4. A less common provision is to call for periodic payments to a trustee, with the payments invested so that the accumulated sum can be used for retirement of the entire issue at maturity: instead of the debt amortizing over the life, the debt remains outstanding and a matching asset accrues. In this way a fund is built up with the intention of paying off the debt in full at a specified future date instead of directly paying the debt down over time. This method was popular in the 1980s-90's in the UK household mortgage market.

===Benefits and drawbacks===
For the organization retiring debt, it has the benefit that the principal of the debt or at least part of it, will be available when due, so that the organization does not need to pay a large amount of money when due, and thus a heavy disruption to the financial position of the organization can be avoided. For the creditors, the fund reduces the risk the organization will default due to financial hardship caused by the large payment, when the principal is due: it reduces credit risk.

However, if the bonds are callable, this comes at a cost to creditors, because the organization has an option on the bonds:

- The firm will choose to buy back discount bonds (selling below par) at their market price,
- while exercising its option to buy back premium bonds (selling above par) at par.

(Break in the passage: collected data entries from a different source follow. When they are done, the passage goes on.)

/-! ### The error terms at a good length -/

/-- **The choice of `qW` controls the natural failure**: at a well-formed length where the inverter succeeds with
probability `> 1 − 1/qW(m)`, `8 (L+1) 2^{2t} 2^{il} (1 − invertProb) < 1/(4 pd(n)²)`. [folklore] -/
theorem err_inv_lt {C : Ctx} (h : C.WF) (hpd : ∀ n, 0 < C.P.pd.eval n)
    (hinv : 1 - 1 / ((C.P.qW.eval C.m : ℕ) : ℝ) < invertProb C.P.F C.A C.m) :
    8 * (C.L + 1) * 2 ^ (2 * C.t) * 2 ^ C.il * (1 - invertProb C.P.F C.A C.m) < 1 / (4 * ((C.P.pd.eval C.n : ℕ) : ℝ) ^ 2) := by
  have hnm : C.n ≤ C.m := (C.P.nPar_le _).trans ((nLen_le _).trans h.N_le)
  have hL : C.L ≤ C.m := (nLen_le _).trans h.N_le
  have ht : (2 : ℝ) ^ (2 * C.t) ≤ (2 * C.P.pc.eval C.m + 2) ^ 2 := by
    have h1 : 2 ^ C.t ≤ 2 * C.P.pc.eval C.n + 2 := C.P.two_pow_tLen_le C.n
    have h2 : C.P.pc.eval C.n ≤ C.P.pc.eval C.m := natPoly_eval_mono _ hnm
    have : (2 : ℝ) ^ C.t ≤ 2 * C.P.pc.eval C.m + 2 := by exact_mod_cast h1.trans (by omega)
    calc (2 : ℝ) ^ (2 * C.t) = (2 ^ C.t) ^ 2 := by rw [pow_mul']
      _ ≤ _ := by gcongr
  have hil : (2 : ℝ) ^ C.il ≤ 2 * C.m + 2 := by
    rw [h.il_eq]
    exact_mod_cast (two_pow_bLen_le C.N).trans (by have := h.N_le; omega)
  have hpdm : ((C.P.pd.eval C.n : ℕ) : ℝ) ≤ C.P.pd.eval C.m := by exact_mod_cast natPoly_eval_mono _ hnm
  have hpd0 : (0 : ℝ) < C.P.pd.eval C.n := by exact_mod_cast hpd C.n
  have hq : ((C.P.qW.eval C.m : ℕ) : ℝ) = 32 * (C.m + 1) * (2 * C.P.pc.eval C.m + 2) ^ 2 * (2 * C.m + 2) * C.P.pd.eval C.m ^ 2 + 1 := by
    rw [eval_qW]; push_cast; ring
  have hqpos : (0 : ℝ) < ((C.P.qW.eval C.m : ℕ) : ℝ) := by rw [hq]; positivity
  have hfail : 1 - invertProb C.P.F C.A C.m < 1 / ((C.P.qW.eval C.m : ℕ) : ℝ) := by linarith
  have hfail0 : 0 ≤ 1 - invertProb C.P.F C.A C.m := sub_nonneg.2 (invertProb_le_one _ _ _)
  -- the product of the bounds
  have hK : (8 : ℝ) * (C.L + 1) * 2 ^ (2 * C.t) * 2 ^ C.il * (4 * ((C.P.pd.eval C.n : ℕ) : ℝ) ^ 2) ≤ C.P.qW.eval C.m := by
    rw [hq]
    have hL' : (C.L : ℝ) + 1 ≤ C.m + 1 := by exact_mod_cast Nat.succ_le_succ hL
    calc (8 : ℝ) * (C.L + 1) * 2 ^ (2 * C.t) * 2 ^ C.il * (4 * ((C.P.pd.eval C.n : ℕ) : ℝ) ^ 2)
        = 32 * ((C.L + 1) * 2 ^ (2 * C.t) * 2 ^ C.il * ((C.P.pd.eval C.n : ℕ) : ℝ) ^ 2) := by ring
      _ ≤ 32 * ((C.m + 1) * (2 * C.P.pc.eval C.m + 2) ^ 2 * (2 * C.m + 2) * ((C.P.pd.eval C.m : ℕ) : ℝ) ^ 2) := by gcongr
      _ ≤ _ := by linarith
  have hKpos : (0 : ℝ) < 8 * (C.L + 1) * 2 ^ (2 * C.t) * 2 ^ C.il := by positivity
  rw [lt_div_iff₀ (mul_pos (by norm_num) (pow_pos hpd0 2))]
  calc 8 * (C.L + 1) * 2 ^ (2 * C.t) * 2 ^ C.il * (1 - invertProb C.P.F C.A C.m) * (4 * ((C.P.pd.eval C.n : ℕ) : ℝ) ^ 2)
      = (8 * (C.L + 1) * 2 ^ (2 * C.t) * 2 ^ C.il * (4 * ((C.P.pd.eval C.n : ℕ) : ℝ) ^ 2)) * (1 - invertProb C.P.F C.A C.m) := by ring
    _ ≤ ((C.P.qW.eval C.m : ℕ) : ℝ) * (1 - invertProb C.P.F C.A C.m) := mul_le_mul_of_nonneg_right hK hfail0
    _ < ((C.P.qW.eval C.m : ℕ) : ℝ) * (1 / ((C.P.qW.eval C.m : ℕ) : ℝ)) := mul_lt_mul_of_pos_left hfail hqpos
    _ = 1 := by field_simp

/-- **The scan's own error is small**: `2 (2/2^g + e^{−N}) ≤ 1/(4 pd(n)²)` at a well-formed length with `N ≥ 12`
(`2^g = 8 · 4^{bLen N} ≥ 8 N²`, `e^N ≥ N³/6 ≥ 2 N²`, `N ≥ 3 pd(n)`). [folklore] -/
theorem err_scan_le {C : Ctx} (h : C.WF) (hN : 12 ≤ C.N) (hpd : ∀ n, 0 < C.P.pd.eval n) :
    2 * (2 / (2 : ℝ) ^ C.gl + Real.exp (-(C.N : ℝ))) ≤ 1 / (4 * ((C.P.pd.eval C.n : ℕ) : ℝ) ^ 2) := by
  have hpd0 : (0 : ℝ) < C.P.pd.eval C.n := by exact_mod_cast hpd C.n
  have hNpd : 3 * ((C.P.pd.eval C.n : ℕ) : ℝ) ≤ C.N := by
    have := (C.P.three_mul_pd_le_Q C.n).trans (h.served.trans (nLen_le C.N))
    exact_mod_cast this
  have hNr : (12 : ℝ) ≤ C.N := by exact_mod_cast hN
  -- `2^g ≥ 8 N²`
  have hg : (8 : ℝ) * C.N ^ 2 ≤ 2 ^ C.gl := by
    have h1 : (C.N : ℝ) < 2 ^ bLen C.N := by exact_mod_cast lt_two_pow_bLen C.N
    have h2 : C.gl = 2 * bLen C.N + 3 := by unfold Ctx.gl eLen; omega
    rw [h2, pow_add, mul_comm 2 (bLen C.N), pow_mul]
    have h0 : (0 : ℝ) ≤ C.N := Nat.cast_nonneg _
    have h3 : (C.N : ℝ) ^ 2 ≤ (2 ^ bLen C.N) ^ 2 := pow_le_pow_left₀ h0 h1.le 2
    nlinarith
  -- `e^N ≥ 2 N²`
  have he : 2 * (C.N : ℝ) ^ 2 ≤ Real.exp C.N := by
    have h3 := Real.pow_div_factorial_le_exp (C.N : ℝ) (Nat.cast_nonneg C.N) 3
    have hf : ((Nat.factorial 3 : ℕ) : ℝ) = 6 := by norm_num [Nat.factorial]
    rw [hf] at h3
    have : 2 * (C.N : ℝ) ^ 2 ≤ (C.N : ℝ) ^ 3 / 6 := by
      rw [le_div_iff₀ (by norm_num)]; nlinarith
    linarith
  have h16 : (0 : ℝ) < 16 * ((C.P.pd.eval C.n : ℕ) : ℝ) ^ 2 := mul_pos (by norm_num) (pow_pos hpd0 2)
  have hterm1 : 2 / (2 : ℝ) ^ C.gl ≤ 1 / (16 * ((C.P.pd.eval C.n : ℕ) : ℝ) ^ 2) := by
    rw [div_le_div_iff₀ (by positivity) h16]
    nlinarith
  have hterm2 : Real.exp (-(C.N : ℝ)) ≤ 1 / (16 * ((C.P.pd.eval C.n : ℕ) : ℝ) ^ 2) := by
    rw [Real.exp_neg, inv_eq_one_div, div_le_div_iff₀ (Real.exp_pos _) h16]
    nlinarith
  have : 1 / (16 * ((C.P.pd.eval C.n : ℕ) : ℝ) ^ 2) * 4 = 1 / (4 * ((C.P.pd.eval C.n : ℕ) : ℝ) ^ 2) := by
    field_simp; ring
  linarith

/-! ### The acceptance probabilities of `D` on the two ensembles -/

/-- The acceptance probability of a distinguisher on `S_σ(1ⁿ)` as an average over the sampler's coins. [folklore] -/
theorem toReal_acceptPMF_outputPMF (D : RandAlg (List Bool) Bool) (S : RandAlg ℕ (List Bool)) (n : ℕ) :
    (acceptPMF D n (S.outputPMF unaryEncodeNat n) true).toReal =
      uniformAvg (S.coinLen n) (fun r => D.pr id (boolPair (unaryEncodeNat n) (S.run n r)) {true}) := by
  rw [outputPMF_unary_eq, acceptPMF, PMF.bind_map, bind_uniformBits_apply_toReal]
  refine uniformAvg_congr fun r _ => ?_
  rw [Function.comp_apply, RandAlg.pr, PMF.toOuterMeasure_apply_singleton]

Therefore, if interest rates fall and bond prices rise, a firm will benefit from the sinking fund provision that enables it to repurchase its bonds at below-market prices. In this case, the firm's gain is the bondholder's loss – thus callable bonds will typically be issued at a higher coupon rate, reflecting the value of the option.

==Modern context - capital expenditure==

Sinking funds can also be used to set aside money for purposes of replacing equipment as it becomes obsolete, or major maintenance or renewal of elements of a fixed asset, typically a building.

Historically, the term "sinking fund" was only used to refer to replacement of an asset and "reserve fund" was used for major maintenance or renewal. However, since the mid-2010s the terms are now used interchangeably in the United Kingdom.

===Other applications===
Though the term is often associated to business situations, it has gained popularity as a term people use when they use zero-based budgeting or cash envelope budgeting. In this application, the term "sinking fund" represents a type of category in a person's budget that they allocate money towards for future expenses including those that are long-term and short-term. Money is often allocated towards these sinking funds and can be taken out at any time.